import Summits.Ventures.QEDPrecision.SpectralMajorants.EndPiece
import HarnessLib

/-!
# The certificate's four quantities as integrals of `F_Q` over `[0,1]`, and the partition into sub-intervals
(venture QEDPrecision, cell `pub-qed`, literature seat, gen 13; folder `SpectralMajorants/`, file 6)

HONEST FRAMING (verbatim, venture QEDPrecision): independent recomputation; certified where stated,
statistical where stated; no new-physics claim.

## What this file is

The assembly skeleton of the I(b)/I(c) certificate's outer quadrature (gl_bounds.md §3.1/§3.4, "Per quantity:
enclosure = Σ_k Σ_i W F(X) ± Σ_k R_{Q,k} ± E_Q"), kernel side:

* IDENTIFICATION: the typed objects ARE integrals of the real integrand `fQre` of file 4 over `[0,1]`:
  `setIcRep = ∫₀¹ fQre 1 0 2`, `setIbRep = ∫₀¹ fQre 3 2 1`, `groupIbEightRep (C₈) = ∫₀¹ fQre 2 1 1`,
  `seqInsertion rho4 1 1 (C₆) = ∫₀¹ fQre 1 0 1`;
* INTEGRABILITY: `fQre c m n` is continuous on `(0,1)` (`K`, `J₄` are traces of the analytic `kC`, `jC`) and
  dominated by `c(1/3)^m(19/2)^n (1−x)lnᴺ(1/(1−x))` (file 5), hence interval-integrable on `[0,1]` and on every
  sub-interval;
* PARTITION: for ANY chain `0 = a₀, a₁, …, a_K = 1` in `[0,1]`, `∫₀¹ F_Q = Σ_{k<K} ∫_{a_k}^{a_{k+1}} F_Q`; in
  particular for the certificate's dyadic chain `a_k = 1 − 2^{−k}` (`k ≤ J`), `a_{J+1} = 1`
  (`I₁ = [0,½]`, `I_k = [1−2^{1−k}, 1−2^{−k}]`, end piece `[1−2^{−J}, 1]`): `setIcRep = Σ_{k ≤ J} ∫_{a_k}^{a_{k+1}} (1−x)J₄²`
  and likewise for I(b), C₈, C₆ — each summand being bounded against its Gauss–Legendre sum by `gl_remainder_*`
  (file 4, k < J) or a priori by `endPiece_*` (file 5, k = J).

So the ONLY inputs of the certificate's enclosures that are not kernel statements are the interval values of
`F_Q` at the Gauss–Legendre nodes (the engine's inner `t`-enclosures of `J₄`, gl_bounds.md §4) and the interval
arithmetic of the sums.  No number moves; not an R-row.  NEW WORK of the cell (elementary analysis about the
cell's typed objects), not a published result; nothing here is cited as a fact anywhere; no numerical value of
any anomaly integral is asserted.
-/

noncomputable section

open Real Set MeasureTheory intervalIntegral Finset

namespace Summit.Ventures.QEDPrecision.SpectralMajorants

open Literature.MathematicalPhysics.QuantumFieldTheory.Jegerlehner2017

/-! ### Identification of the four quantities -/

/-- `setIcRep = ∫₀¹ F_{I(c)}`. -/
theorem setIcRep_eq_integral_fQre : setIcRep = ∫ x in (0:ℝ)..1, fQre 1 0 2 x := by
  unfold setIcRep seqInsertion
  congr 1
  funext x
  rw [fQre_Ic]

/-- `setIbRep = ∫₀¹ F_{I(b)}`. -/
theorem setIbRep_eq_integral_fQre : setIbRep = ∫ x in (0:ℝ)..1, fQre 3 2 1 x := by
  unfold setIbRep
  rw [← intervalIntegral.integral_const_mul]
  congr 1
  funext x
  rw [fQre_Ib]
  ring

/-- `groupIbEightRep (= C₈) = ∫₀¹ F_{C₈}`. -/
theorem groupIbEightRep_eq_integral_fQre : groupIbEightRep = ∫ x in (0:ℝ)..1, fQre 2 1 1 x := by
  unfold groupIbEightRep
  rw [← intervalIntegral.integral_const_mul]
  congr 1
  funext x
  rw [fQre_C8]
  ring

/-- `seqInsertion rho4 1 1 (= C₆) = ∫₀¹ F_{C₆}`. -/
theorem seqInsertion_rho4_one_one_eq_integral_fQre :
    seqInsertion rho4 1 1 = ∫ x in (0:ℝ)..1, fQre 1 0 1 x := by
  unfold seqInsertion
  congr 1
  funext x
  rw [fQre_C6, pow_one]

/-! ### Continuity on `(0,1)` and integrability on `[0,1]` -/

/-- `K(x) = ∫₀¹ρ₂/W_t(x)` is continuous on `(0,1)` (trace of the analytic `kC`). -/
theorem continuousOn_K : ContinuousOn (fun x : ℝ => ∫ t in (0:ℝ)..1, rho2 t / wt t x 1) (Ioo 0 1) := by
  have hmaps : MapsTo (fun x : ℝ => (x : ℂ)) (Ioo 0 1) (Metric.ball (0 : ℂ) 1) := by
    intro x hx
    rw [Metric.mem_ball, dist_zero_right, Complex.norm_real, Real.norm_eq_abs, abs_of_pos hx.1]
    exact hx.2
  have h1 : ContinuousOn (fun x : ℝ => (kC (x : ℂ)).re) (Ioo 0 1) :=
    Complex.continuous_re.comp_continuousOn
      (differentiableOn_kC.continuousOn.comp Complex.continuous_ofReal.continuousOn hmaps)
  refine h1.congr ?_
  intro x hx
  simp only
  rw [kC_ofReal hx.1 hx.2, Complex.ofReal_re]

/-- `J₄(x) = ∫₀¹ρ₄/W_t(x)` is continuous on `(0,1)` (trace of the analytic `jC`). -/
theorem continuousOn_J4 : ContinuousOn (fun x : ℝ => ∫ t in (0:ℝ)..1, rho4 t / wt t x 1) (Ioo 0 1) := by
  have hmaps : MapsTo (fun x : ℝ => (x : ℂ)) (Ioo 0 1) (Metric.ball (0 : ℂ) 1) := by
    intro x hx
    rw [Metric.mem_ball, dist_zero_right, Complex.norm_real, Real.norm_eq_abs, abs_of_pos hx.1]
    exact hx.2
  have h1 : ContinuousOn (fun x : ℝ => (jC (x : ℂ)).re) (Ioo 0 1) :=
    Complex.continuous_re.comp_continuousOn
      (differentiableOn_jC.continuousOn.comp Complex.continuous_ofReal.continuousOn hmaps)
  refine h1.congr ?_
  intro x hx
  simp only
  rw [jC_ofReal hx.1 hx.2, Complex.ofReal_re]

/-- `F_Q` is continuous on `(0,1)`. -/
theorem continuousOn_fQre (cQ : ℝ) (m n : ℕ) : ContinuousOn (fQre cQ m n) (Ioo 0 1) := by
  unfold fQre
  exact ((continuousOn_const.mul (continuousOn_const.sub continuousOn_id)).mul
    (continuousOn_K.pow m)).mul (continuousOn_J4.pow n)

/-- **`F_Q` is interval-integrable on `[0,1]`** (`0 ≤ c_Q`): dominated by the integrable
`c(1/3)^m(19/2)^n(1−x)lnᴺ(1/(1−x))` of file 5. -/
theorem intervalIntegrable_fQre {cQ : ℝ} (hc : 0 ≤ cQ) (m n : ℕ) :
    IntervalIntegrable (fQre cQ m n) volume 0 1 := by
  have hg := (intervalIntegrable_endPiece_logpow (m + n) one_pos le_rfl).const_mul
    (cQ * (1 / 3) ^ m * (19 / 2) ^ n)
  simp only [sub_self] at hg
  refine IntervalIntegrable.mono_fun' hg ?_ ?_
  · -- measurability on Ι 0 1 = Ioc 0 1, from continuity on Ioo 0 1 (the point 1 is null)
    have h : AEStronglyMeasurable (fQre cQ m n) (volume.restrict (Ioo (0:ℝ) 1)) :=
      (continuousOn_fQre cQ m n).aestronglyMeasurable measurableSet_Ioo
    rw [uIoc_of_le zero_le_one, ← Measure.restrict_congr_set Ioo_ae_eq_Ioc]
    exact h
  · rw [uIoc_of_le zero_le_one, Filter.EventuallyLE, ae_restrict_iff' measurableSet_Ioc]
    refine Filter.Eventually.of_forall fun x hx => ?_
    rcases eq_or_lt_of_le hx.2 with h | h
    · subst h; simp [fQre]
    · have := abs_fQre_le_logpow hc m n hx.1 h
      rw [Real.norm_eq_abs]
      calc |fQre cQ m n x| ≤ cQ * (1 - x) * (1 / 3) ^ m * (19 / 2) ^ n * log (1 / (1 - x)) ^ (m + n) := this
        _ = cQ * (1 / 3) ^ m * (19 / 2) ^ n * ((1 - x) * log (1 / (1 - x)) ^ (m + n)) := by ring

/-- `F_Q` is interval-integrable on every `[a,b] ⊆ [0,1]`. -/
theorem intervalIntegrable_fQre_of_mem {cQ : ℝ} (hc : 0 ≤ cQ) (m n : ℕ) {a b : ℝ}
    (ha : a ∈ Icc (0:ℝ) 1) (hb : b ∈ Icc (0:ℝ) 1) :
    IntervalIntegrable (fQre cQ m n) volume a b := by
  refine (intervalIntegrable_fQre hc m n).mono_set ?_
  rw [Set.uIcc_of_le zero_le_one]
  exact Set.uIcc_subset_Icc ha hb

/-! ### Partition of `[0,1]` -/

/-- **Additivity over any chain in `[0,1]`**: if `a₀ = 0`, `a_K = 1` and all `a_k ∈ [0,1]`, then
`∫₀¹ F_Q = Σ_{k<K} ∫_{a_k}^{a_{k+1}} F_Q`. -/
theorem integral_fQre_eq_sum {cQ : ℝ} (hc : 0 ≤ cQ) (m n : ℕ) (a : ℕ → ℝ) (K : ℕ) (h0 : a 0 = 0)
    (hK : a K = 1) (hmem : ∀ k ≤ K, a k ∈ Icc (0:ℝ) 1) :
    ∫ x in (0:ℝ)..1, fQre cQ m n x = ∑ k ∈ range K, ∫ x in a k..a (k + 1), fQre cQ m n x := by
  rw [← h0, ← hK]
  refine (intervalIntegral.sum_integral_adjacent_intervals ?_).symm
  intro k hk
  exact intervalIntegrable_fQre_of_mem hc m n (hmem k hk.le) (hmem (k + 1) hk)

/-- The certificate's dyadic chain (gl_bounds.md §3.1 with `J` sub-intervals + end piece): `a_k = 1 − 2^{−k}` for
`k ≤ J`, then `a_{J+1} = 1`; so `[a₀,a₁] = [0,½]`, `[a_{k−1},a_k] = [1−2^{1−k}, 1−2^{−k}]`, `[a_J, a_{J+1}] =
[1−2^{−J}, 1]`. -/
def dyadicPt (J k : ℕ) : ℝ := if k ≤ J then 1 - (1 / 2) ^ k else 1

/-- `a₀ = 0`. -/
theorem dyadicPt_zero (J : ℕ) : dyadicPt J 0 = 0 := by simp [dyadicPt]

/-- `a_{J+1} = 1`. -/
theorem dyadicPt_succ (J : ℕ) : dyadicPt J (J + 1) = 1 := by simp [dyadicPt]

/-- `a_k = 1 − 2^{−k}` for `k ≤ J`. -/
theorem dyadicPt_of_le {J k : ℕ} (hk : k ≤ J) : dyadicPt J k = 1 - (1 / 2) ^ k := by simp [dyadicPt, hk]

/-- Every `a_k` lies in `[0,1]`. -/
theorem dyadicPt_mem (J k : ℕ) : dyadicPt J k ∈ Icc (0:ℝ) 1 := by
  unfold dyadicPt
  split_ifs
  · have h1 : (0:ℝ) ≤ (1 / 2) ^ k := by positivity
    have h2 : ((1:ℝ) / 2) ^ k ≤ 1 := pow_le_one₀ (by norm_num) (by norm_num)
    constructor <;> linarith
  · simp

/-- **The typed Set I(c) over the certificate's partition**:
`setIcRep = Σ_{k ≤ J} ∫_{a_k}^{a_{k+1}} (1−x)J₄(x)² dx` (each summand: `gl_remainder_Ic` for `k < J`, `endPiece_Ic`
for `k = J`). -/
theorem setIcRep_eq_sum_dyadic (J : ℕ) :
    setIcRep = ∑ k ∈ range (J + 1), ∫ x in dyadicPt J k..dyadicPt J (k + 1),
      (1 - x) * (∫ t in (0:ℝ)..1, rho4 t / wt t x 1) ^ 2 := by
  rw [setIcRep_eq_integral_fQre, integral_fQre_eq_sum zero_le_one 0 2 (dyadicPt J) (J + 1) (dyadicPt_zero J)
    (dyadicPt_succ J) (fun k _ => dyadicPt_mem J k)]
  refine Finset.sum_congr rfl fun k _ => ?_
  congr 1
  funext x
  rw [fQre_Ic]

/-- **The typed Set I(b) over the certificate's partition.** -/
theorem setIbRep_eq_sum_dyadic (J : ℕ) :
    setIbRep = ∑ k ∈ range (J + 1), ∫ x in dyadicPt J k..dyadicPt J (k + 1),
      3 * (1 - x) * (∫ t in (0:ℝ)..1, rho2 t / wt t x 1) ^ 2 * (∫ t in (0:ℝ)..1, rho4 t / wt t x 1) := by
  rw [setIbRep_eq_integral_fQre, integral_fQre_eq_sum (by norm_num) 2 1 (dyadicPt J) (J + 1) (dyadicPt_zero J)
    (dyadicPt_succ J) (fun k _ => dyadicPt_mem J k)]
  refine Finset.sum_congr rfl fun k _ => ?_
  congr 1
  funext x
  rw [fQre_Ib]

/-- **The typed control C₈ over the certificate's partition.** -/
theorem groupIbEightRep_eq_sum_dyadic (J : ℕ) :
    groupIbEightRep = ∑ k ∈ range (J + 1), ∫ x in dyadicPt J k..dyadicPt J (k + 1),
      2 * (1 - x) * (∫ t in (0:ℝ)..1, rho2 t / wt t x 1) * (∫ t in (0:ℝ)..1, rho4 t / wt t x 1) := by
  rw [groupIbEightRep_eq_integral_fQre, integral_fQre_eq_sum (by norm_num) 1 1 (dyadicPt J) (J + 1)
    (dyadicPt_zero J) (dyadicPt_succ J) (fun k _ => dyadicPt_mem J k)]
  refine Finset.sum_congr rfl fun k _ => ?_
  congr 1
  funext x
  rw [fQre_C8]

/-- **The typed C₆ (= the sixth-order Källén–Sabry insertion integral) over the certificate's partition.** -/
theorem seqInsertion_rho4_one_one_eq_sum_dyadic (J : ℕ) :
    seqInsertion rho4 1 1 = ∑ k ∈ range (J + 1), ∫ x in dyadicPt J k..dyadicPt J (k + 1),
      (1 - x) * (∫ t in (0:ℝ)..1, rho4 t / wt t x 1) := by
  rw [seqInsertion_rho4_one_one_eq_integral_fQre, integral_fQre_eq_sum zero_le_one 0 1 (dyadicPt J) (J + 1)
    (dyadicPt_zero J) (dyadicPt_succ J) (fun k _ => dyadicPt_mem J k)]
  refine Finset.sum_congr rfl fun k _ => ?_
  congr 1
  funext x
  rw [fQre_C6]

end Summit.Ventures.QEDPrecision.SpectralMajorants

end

**Problem details:** State the number of lines in these entries that include the string "with". Provide nothing beyond that number.

**Output for this exercise:** 2